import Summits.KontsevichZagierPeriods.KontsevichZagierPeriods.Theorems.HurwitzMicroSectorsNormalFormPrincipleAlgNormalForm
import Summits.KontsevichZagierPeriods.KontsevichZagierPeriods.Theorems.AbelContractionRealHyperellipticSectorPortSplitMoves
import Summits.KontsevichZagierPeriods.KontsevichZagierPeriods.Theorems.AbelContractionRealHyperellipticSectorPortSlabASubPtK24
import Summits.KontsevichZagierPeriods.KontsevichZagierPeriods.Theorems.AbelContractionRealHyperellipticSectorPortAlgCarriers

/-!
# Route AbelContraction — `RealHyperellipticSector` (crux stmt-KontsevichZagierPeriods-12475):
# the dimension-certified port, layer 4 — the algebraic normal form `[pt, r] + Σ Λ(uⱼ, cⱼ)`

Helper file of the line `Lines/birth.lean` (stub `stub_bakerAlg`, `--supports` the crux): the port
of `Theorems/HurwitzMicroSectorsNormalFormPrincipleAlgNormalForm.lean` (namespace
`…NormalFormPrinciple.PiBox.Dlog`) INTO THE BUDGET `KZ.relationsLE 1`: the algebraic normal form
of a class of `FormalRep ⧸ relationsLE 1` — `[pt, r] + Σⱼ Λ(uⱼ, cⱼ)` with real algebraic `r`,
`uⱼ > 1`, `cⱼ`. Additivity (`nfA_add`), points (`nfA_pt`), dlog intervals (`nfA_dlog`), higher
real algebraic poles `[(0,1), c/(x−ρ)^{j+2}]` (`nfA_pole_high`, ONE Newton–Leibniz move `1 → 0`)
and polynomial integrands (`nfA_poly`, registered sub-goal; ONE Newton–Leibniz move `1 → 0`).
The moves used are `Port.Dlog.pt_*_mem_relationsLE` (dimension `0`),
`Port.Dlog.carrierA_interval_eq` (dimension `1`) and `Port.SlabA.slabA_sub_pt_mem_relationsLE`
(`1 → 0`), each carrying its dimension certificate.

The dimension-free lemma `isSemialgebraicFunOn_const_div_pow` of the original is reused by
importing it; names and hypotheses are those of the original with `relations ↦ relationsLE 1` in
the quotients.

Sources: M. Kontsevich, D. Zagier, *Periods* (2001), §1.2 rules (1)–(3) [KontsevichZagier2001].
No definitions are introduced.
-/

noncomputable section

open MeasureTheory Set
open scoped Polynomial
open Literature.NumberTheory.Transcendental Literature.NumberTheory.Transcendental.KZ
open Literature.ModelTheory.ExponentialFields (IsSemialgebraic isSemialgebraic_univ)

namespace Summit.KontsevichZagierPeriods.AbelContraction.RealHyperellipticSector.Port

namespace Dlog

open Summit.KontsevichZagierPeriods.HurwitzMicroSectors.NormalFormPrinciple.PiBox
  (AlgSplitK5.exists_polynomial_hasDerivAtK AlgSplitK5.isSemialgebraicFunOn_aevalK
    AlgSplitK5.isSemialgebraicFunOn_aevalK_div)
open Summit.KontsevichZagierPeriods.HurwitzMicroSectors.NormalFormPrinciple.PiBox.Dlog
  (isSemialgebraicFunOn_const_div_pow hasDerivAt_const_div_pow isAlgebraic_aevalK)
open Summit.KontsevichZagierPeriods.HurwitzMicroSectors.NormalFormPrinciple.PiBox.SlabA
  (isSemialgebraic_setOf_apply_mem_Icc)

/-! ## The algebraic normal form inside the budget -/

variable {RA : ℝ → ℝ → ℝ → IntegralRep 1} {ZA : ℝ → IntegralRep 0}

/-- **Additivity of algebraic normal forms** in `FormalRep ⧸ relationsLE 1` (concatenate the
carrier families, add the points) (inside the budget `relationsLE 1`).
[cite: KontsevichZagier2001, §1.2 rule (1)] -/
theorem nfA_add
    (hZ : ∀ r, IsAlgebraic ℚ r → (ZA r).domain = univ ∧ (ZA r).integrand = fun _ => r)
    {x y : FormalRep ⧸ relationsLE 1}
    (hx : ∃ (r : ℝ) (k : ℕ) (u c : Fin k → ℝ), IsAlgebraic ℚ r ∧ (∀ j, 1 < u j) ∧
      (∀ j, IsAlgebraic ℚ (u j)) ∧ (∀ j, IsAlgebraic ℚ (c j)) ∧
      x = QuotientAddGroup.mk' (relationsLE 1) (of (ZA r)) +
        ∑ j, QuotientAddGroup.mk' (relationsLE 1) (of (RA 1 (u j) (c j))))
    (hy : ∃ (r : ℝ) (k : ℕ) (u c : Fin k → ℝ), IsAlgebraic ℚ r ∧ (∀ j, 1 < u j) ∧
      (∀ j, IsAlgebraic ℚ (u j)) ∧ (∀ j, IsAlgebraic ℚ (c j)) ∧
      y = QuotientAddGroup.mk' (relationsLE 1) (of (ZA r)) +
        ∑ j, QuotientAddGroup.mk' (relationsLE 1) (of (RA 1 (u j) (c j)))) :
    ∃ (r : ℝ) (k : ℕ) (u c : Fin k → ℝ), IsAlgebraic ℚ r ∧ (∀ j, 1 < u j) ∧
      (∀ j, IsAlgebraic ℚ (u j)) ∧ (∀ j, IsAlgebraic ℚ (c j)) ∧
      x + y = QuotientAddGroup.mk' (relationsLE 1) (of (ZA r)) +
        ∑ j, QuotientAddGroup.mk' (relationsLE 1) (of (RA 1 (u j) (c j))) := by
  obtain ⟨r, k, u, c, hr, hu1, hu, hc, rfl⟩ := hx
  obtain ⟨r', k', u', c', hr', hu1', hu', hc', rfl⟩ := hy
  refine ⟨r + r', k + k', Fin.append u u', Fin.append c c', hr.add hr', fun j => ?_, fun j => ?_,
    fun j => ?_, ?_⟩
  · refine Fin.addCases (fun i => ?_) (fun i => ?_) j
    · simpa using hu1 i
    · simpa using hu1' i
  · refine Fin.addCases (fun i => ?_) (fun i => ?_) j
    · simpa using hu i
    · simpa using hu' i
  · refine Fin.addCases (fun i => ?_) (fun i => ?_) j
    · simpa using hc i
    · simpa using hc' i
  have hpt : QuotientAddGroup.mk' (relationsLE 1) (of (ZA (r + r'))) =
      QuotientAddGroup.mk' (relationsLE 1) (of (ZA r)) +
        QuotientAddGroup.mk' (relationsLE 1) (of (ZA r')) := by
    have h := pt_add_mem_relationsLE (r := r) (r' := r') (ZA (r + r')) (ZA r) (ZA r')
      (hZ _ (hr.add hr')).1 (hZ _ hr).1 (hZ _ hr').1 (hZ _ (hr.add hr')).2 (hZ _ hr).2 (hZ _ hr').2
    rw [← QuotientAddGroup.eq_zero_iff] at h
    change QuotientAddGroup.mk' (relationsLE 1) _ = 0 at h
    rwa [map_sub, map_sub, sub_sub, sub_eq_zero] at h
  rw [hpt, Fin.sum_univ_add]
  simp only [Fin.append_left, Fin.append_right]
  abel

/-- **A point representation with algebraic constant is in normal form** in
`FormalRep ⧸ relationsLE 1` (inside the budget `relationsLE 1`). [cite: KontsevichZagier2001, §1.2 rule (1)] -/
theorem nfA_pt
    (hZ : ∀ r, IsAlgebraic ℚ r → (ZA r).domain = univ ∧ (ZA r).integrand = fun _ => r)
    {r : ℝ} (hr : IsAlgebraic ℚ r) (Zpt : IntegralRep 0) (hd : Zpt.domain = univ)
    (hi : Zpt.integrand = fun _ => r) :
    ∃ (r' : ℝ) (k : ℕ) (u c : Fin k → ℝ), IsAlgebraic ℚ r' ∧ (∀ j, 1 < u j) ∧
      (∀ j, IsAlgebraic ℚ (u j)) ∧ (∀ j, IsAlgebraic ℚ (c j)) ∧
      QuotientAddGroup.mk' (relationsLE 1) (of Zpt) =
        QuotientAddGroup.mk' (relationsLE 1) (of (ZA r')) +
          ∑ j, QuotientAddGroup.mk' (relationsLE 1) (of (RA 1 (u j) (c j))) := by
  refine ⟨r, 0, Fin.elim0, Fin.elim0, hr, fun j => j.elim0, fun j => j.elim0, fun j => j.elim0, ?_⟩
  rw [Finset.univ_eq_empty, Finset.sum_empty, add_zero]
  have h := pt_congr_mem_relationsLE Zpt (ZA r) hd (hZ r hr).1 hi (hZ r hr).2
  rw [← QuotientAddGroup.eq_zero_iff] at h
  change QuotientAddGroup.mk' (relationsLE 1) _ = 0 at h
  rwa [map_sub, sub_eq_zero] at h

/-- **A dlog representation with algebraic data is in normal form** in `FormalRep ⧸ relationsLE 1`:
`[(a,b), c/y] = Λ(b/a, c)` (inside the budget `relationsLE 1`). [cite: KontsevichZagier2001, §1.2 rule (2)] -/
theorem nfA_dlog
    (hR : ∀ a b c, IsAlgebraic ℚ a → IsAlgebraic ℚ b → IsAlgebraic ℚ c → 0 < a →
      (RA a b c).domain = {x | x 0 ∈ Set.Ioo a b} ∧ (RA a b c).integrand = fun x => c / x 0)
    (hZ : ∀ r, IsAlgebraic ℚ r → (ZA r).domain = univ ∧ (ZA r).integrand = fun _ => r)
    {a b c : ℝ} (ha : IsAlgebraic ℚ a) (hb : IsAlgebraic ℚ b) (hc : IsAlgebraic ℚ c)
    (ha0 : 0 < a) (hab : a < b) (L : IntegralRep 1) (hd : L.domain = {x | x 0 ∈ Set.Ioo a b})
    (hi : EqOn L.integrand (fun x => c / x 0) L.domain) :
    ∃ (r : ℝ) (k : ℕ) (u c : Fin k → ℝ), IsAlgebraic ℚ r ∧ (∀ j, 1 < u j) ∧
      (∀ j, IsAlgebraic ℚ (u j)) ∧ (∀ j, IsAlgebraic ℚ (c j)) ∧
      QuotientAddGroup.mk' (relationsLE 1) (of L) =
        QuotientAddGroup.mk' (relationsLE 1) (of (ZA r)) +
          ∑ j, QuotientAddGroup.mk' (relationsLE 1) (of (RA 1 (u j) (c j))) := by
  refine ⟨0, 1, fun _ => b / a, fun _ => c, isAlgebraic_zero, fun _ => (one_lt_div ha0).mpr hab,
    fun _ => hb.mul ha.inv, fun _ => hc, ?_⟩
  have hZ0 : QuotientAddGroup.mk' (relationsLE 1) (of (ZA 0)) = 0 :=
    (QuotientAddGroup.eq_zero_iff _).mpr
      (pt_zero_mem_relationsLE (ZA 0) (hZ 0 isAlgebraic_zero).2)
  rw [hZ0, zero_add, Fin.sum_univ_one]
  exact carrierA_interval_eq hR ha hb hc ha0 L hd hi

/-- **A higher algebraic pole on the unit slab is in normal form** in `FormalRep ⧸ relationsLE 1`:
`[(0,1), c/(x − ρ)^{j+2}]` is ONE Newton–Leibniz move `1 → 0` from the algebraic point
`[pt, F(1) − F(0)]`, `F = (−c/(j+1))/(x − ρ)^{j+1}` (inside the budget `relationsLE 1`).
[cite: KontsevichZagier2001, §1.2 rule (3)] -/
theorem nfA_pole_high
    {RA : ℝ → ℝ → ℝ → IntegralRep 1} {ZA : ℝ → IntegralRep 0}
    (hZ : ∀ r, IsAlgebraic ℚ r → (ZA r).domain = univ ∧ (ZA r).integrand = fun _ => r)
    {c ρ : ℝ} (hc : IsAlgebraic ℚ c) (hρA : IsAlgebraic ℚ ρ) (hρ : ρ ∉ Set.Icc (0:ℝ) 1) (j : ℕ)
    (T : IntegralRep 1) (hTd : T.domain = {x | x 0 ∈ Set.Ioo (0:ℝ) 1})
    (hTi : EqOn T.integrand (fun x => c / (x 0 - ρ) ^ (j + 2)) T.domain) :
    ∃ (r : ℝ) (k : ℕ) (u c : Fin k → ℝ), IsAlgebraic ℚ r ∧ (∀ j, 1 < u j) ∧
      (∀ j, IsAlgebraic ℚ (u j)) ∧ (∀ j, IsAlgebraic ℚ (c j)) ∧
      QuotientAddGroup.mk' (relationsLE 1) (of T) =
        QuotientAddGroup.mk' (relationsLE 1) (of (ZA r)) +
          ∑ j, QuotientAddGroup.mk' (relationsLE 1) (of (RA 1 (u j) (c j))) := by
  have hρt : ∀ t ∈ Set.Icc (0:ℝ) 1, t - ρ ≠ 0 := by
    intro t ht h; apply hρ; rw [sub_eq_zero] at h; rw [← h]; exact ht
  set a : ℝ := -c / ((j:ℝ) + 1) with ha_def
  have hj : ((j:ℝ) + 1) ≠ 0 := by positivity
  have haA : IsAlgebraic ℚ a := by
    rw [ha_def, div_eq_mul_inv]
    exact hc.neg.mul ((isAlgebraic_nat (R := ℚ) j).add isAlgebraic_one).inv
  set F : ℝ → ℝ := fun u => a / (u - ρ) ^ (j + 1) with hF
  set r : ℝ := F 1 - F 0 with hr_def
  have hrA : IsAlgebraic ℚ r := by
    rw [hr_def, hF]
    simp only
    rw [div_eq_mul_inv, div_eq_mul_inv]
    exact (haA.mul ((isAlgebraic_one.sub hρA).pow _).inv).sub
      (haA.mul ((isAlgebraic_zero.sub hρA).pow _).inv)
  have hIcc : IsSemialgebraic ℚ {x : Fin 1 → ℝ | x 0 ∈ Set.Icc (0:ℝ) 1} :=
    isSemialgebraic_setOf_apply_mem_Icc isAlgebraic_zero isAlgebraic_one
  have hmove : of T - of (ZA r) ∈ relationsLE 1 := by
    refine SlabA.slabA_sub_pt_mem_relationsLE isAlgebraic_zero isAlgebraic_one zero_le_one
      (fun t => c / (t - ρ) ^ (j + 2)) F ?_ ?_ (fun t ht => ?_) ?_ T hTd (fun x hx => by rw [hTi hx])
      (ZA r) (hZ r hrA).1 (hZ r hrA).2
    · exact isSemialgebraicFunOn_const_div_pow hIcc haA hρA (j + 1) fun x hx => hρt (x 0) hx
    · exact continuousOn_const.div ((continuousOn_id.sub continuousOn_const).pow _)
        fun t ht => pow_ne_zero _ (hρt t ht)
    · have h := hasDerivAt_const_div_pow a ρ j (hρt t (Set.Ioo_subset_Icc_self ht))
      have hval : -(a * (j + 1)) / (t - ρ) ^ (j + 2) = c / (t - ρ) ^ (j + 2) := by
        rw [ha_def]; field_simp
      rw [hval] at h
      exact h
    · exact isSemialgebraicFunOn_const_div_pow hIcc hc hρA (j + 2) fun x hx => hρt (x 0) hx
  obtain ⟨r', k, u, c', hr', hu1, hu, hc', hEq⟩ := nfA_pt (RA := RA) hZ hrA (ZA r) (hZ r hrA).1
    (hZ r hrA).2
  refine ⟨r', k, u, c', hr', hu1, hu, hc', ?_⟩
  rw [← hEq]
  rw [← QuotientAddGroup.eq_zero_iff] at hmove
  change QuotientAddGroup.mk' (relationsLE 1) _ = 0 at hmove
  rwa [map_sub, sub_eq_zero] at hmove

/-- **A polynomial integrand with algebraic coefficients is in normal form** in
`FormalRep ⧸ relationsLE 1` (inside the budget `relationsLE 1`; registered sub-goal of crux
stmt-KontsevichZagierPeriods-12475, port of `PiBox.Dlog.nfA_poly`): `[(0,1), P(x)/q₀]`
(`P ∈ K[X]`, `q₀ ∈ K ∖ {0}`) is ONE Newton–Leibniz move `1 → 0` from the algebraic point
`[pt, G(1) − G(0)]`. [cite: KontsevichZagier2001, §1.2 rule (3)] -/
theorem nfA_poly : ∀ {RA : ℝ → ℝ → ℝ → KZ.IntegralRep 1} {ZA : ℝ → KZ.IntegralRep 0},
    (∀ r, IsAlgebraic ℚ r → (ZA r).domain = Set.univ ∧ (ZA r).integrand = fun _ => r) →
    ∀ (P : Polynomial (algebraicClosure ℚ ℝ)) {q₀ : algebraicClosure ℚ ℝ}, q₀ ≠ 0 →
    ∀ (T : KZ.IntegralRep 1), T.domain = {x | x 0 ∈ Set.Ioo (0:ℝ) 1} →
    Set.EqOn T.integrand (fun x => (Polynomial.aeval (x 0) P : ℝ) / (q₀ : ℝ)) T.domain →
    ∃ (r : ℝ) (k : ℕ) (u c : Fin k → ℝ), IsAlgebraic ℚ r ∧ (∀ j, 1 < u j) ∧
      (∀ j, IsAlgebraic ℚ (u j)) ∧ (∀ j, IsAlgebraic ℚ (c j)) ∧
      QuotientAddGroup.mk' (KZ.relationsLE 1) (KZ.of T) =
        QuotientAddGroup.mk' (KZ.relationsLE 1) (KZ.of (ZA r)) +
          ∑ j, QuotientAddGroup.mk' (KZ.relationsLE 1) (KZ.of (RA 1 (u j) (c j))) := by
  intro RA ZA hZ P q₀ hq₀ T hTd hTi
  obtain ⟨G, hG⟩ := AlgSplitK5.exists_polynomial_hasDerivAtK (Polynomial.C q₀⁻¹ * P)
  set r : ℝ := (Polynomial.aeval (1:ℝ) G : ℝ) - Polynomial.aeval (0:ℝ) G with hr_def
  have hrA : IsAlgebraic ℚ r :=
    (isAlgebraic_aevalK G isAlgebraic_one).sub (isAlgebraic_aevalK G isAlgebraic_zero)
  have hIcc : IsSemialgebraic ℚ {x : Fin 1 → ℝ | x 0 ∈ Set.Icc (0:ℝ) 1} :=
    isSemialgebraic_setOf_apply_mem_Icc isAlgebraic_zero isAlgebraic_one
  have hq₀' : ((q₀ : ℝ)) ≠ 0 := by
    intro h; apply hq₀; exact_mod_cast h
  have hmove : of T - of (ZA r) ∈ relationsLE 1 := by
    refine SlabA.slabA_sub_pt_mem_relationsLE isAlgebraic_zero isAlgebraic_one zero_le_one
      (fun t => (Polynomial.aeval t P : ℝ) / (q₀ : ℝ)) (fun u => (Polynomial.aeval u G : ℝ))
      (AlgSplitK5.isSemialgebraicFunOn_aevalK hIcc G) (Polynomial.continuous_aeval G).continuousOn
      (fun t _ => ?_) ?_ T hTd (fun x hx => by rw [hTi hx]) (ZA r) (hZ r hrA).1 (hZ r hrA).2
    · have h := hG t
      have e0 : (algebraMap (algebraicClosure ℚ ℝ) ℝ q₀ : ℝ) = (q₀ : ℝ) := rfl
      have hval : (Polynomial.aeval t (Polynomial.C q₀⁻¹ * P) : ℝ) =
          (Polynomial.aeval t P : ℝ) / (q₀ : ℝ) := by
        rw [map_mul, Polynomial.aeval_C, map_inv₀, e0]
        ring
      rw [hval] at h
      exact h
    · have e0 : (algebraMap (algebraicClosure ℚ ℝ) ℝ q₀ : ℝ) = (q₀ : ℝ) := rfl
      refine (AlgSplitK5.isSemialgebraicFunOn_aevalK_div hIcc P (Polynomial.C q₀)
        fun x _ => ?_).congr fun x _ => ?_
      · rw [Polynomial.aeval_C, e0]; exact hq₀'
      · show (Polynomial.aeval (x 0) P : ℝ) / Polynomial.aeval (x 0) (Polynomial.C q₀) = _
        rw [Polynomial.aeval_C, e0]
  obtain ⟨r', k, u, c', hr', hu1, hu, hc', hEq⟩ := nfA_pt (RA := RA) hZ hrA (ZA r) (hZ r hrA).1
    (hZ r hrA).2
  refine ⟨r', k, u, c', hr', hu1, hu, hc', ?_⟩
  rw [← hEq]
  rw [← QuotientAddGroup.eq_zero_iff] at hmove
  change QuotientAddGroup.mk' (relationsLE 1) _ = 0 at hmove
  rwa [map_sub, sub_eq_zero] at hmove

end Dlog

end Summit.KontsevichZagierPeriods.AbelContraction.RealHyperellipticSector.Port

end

Exercise brief
Select every line of the material above holding the word "dimension" and copy it.

Answer for this exercise
# the dimension-certified port, layer 4 — the algebraic normal form `[pt, r] + Σ Λ(uⱼ, cⱼ)`
The moves used are `Port.Dlog.pt_*_mem_relationsLE` (dimension `0`),
`Port.Dlog.carrierA_interval_eq` (dimension `1`) and `Port.SlabA.slabA_sub_pt_mem_relationsLE`
(`1 → 0`), each carrying its dimension certificate.
The dimension-free lemma `isSemialgebraicFunOn_const_div_pow` of the original is reused by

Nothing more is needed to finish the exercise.